GLOBAL – Institutional investors should start measuring, disclosing and reducing greenhouse gas (GHG) emissions associated with their investments and portfolios to reduce policy, regulatory and financial risks associated with these emissions, according to a new Investor Briefing by the United Nations Environment Programme Finance Initiative (UNEP FI).

At the event to launch the report in London, Nick Robins, head of HSBC's Climate Change Centre of Excellence, said it was the right time to produce the report, as policies produced peaked in 2012, expectation of investor transparency and accountability was greater than ever before and there was an increasing global push to mandatory reporting.

According to the briefing, the build-up of GHG policy is likely to accelerate in coming years as the meteorological effects of climate change continue to intensify with increasingly disruptive impacts on communities and economies.

Advocacy groups, civil society organisations and other stakeholder groups (including investment beneficiaries) are demanding that investors start measuring and disclosing the GHG emissions embedded in their portfolios, and that they take actions to reduce them over time.

Gianluca Manca, head of sustainability at Eurizon Capital, and co-chair of the UNEP FI Asset Management Working Group, said: "Information on the carbon intensity, performance and climate risk exposure of thousands of companies is now publicly and readily available.

"But unless we reach a similar level of transparency among investors, we won't know whether that information is used or not, nor whether it is helping to deliver the low-carbon economy."

Julie Gorte, senior vice-president for sustainable investing at Pax World Management and co-chair of UNEP FI's Asset Management Working Group, added: "Avoiding catastrophic climate change will require action by governments and the private sector. Investors can play a key role in re-allocating capital to the low-carbon economy at the needed scale.

"The gradual decarbonisation of investment portfolios is critical for the transition to a low-carbon economy – importantly, it does not have to be inconsistent with investors' fiduciary responsibilities."

The briefing was developed jointly by UNEP and a group of investors, including Allianz, Aviva, Hermes, HSBC, Eurizon Capital, Inflection Point Capital, Pax World Investments, Robeco SAM and Trillium Asset Management.

It argues that carbon foot-printing is one of several key tools investors should use to understand, assess and mitigate portfolio carbon risk.

The briefing also lays the foundations for the development of a new market standard to measure and report financed emissions.

UNEP FI is collaborating with the Greenhouse Gas Protocol, the global standard for GHG accounting and reporting, to develop guidelines tailored to the needs of investors and other financial intermediaries.

In other news, the Threadneedle Low-Carbon Workplace Trust (LCW) has secured two local authority pension scheme equity commitments – from Flintshire County Council on behalf of the Clwyd Pension Fund and The Environment Agency Active Pension Fund.

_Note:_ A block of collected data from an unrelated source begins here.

import Literature.NumberTheory.Sieve.LinearEquationsInPrimesEnvelopingSieveMeasure
import HarnessLib

/-!
# The enveloping sieve: the linear forms condition for Green–Tao's measure (Green–Tao 2010, App. D)

Trunk T-SIEVE (`Literature/NumberTheory/Sieve`). Part of the App. D layer of the decomposition of
`Literature.NumberTheory.Sieve.GreenTaoZiegler2012_finiteComplexity`. B. Green, T. Tao, *Linear
equations in primes*, Ann. of Math. 171 (2010), App. D, proof of Prop. 6.4 (pp. 47–48 of
arXiv:math/0606088) verifies the `(D,D,D)`-linear forms condition (Def. 6.2) for the
enveloping-sieve measure `ν = ½ + ½ ν̃` of `LinearEquationsInPrimesEnvelopingSieveMeasure.lean`:

> "Let us first verify the `(D,D,D)`-linear forms condition. By decomposing `ν` up into its
> various components as in [Green–Tao 2008], it certainly suffices to establish the somewhat general
> bound `∑_{n ∈ K ∩ ℤ^d} ∏_{j ∈ [m]} ν̃(ψ_j(n)) = vol_d(K) + o(N^d)` where `Ψ = (ψ₁,…,ψ_m)` is a
> system of affine-linear forms, no two of which are affinely related, `m, d, ‖Ψ‖_N` are all
> `O_D(1)`, and `K ⊆ [-N,N]^d` is a convex body with `Ψ(K) ⊆ [-N,N]^m`. Splitting `ν̃` up further,
> we thus reduce to showing [(D.8)]".

This file PROVES that verification relative to the display (D.8) vendored in
`LinearEquationsInPrimesEnvelopingSieveFacts.lean`:
`Literature.NumberTheory.Sieve.GreenTao2010_envelopingSieve_linearFormsCondition_of_linearForms :
  GreenTao2010_envelopingSieve_linearForms → GreenTao2010_envelopingSieve_linearFormsCondition`.

## The argument as formalised ("decomposing `ν` up into its various components")

* On representatives, `ν(z mod N') = 1 + δ(z mod N')` with the signed weight
  `δ = ½ 1_{[1,N]} (ν̃ - 1)` (`gtDelta`, `gtMeasure_intCast`); hence
  `N'^d (𝔼 ∏ᵢ ν(ψᵢ(x)) - 1) = ∑_{∅ ≠ S ⊆ [m]} ∑_{n ∈ [0,N')^d} ∏_{i ∈ S} δ(ψᵢ(n) mod N')`
  (`linearFormsAverage_gtMeasure_sub_one`, unwrapping `ℤ_{N'}^d` to the box, `sum_zmod_pi_eq_sum_intBox`).
* Unwrapping the values ("identify `n` with an element of `ℤ_{N'}` in the obvious manner"):
  `δ(z mod N') = ∑_{k ∈ window} δ(z - k N')` for any window of lifts containing `⌊z/N'⌋`, since
  `[1,N] ⊂ [0,N')` (`gtDelta_emod_eq_sum`); on the box the lift of a form with coefficients `≤ D`
  lies in `⌊ψ(0)/N'⌋ + [-(dD+1), dD+1]` (`ediv_mem_liftWindow`), so each subset `S` expands over
  `(2dD+3)^{|S|}` lift patterns `κ` (`sum_prod_gtDelta_eq`).
* For one lift pattern, `∏_j δ(u_j) = 1_{all u_j ∈ [1,N]} 2^{-s} ∑_{T ⊆ S} (-1)^{s-|T|} ∏_{j ∈ T} ν̃(u_j)`
  (`prod_gtDelta_eq`) and the alternating signs cancel (`sum_powerset_neg_one_pow_compl`), leaving
  `2^{-s} ∑_T |∑_{n good} (∏_{j ∈ T} ν̃(u_j(n)) - 1)|` (`abs_sum_prod_gtDelta_le`) — the comparison of
  each weighted count with the unweighted one, the display's `vol_d(K)` serving as the common main
  term.
* The good `n ∈ [0,N')^d` are cut into cells `aN + [0,N)^d` (`sum_goodBox_eq_sum_cells`); on a
  cell the unwrapped forms are the forms `n' ↦ ψ(aN + n') - kN'` with the same linear parts
  (`cellForm`), the good `n'` are the lattice points of a convex polytope `K_{κ,a} ⊆ [0,N-1]^d`
  (`cellBody`, `convex_cellBody`) on which these forms take values in `[1,N]`, and
  "splitting `ν̃` up further" over residue assignments `r : T → [t]` the display (D.8) at scale `N`
  gives `∑_{K_{κ,a} ∩ ℤ^d} ∏_{j ∈ T} ν̃ = vol(K_{κ,a}) + O(c^{-|T|} ε N^d)`, while
  `#(K_{κ,a} ∩ ℤ^d) = vol(K_{κ,a}) + O_d(N^{d-1})` by the lattice-point count of App. A
  (`GreenTao2010_latticePointsConvexBody_holds`) — `abs_sum_cell_le`.
* Collecting the `2^m (2dD+3)^m (A+1)^d` pieces (`A + 1 ≤ 2C + 1` cells per direction,
  `abs_linearFormsAverage_gtMeasure_sub_one_le`) and choosing `ε` and `N₀` gives the linear forms
  condition with any error `η` (`GreenTao2010_envelopingSieve_linearFormsCondition_of_linearForms`); the
  size bound `L = L(C,D)` of the shifted systems is `abs_cellForm_const_le`.

## Rendering notes

* Def. 6.2 is used in the quantitative form of `…Pseudorandom.lean` (`LinearFormsCondition D D D η`:
  systems with the standing hypotheses of Def. 1.1, finite complexity, coefficients bounded by `D`,
  arbitrary integer constant terms — "the error term in (6.2) is uniform over all choices of
  constant term `Ψ(0)`").
* The display (D.8) is applied at the ORIGINAL scale `N` (so that `R = N^γ` and the cutoff range
  of `w` match the measure), to the translated cells of the box `[0,N')^d`, `N' ≤ 2CN`; this is why
  the size bound `L` and the exponent threshold depend on `C` ("`γ = γ(C,D)`").

## References

* B. Green, T. Tao, *Linear equations in primes*, Ann. of Math. (2) 171 (2010), 1753–1850
  (arXiv:math/0606088): Defs. 6.1–6.2, Prop. 6.4, App. D (proof of Prop. 6.4, verification of the
  linear forms condition, display (D.8)), App. A (lattice points of convex bodies).
* B. Green, T. Tao, *The primes contain arbitrarily long arithmetic progressions*, Ann. of
  Math. (2) 167 (2008), Prop. 9.8 (the ancestor of the decomposition of `ν`).
-/

noncomputable section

Dawn Turner, head of pension fund management at the Environment Agency, said: "The evidence is growing that, over time, more environmentally conscious buildings will experience higher net income growth and be viewed as lower risk and thereby deliver higher returns.

"If environmental issues are set to affect the current and future value and performance of property assets, then the environmental performance of property assets must be seen as a fiduciary as well as a social responsibility for pension funds.

"As active members of the Institutional Investors Group on Climate Change and supporters of the Global Real Estate Sustainability Benchmark, we are very pleased that the first new commitment under our new real asset portfolio is an investment in LCW."

LCW is a partnership between Threadneedle Investments, commercial real estate developer Stanhope and the Carbon Trust, an organisation helping businesses, governments and the public sector to accelerate the move to a sustainable low-carbon economy.

UK pension funds are increasingly embedding social, environmental and economic considerations of climate change into their investment philosophy, with total UK managed assets in sustainability-themed investments now estimated at £7.5bn (€8.7bn), according to Eurosif's European SRI Study 2012.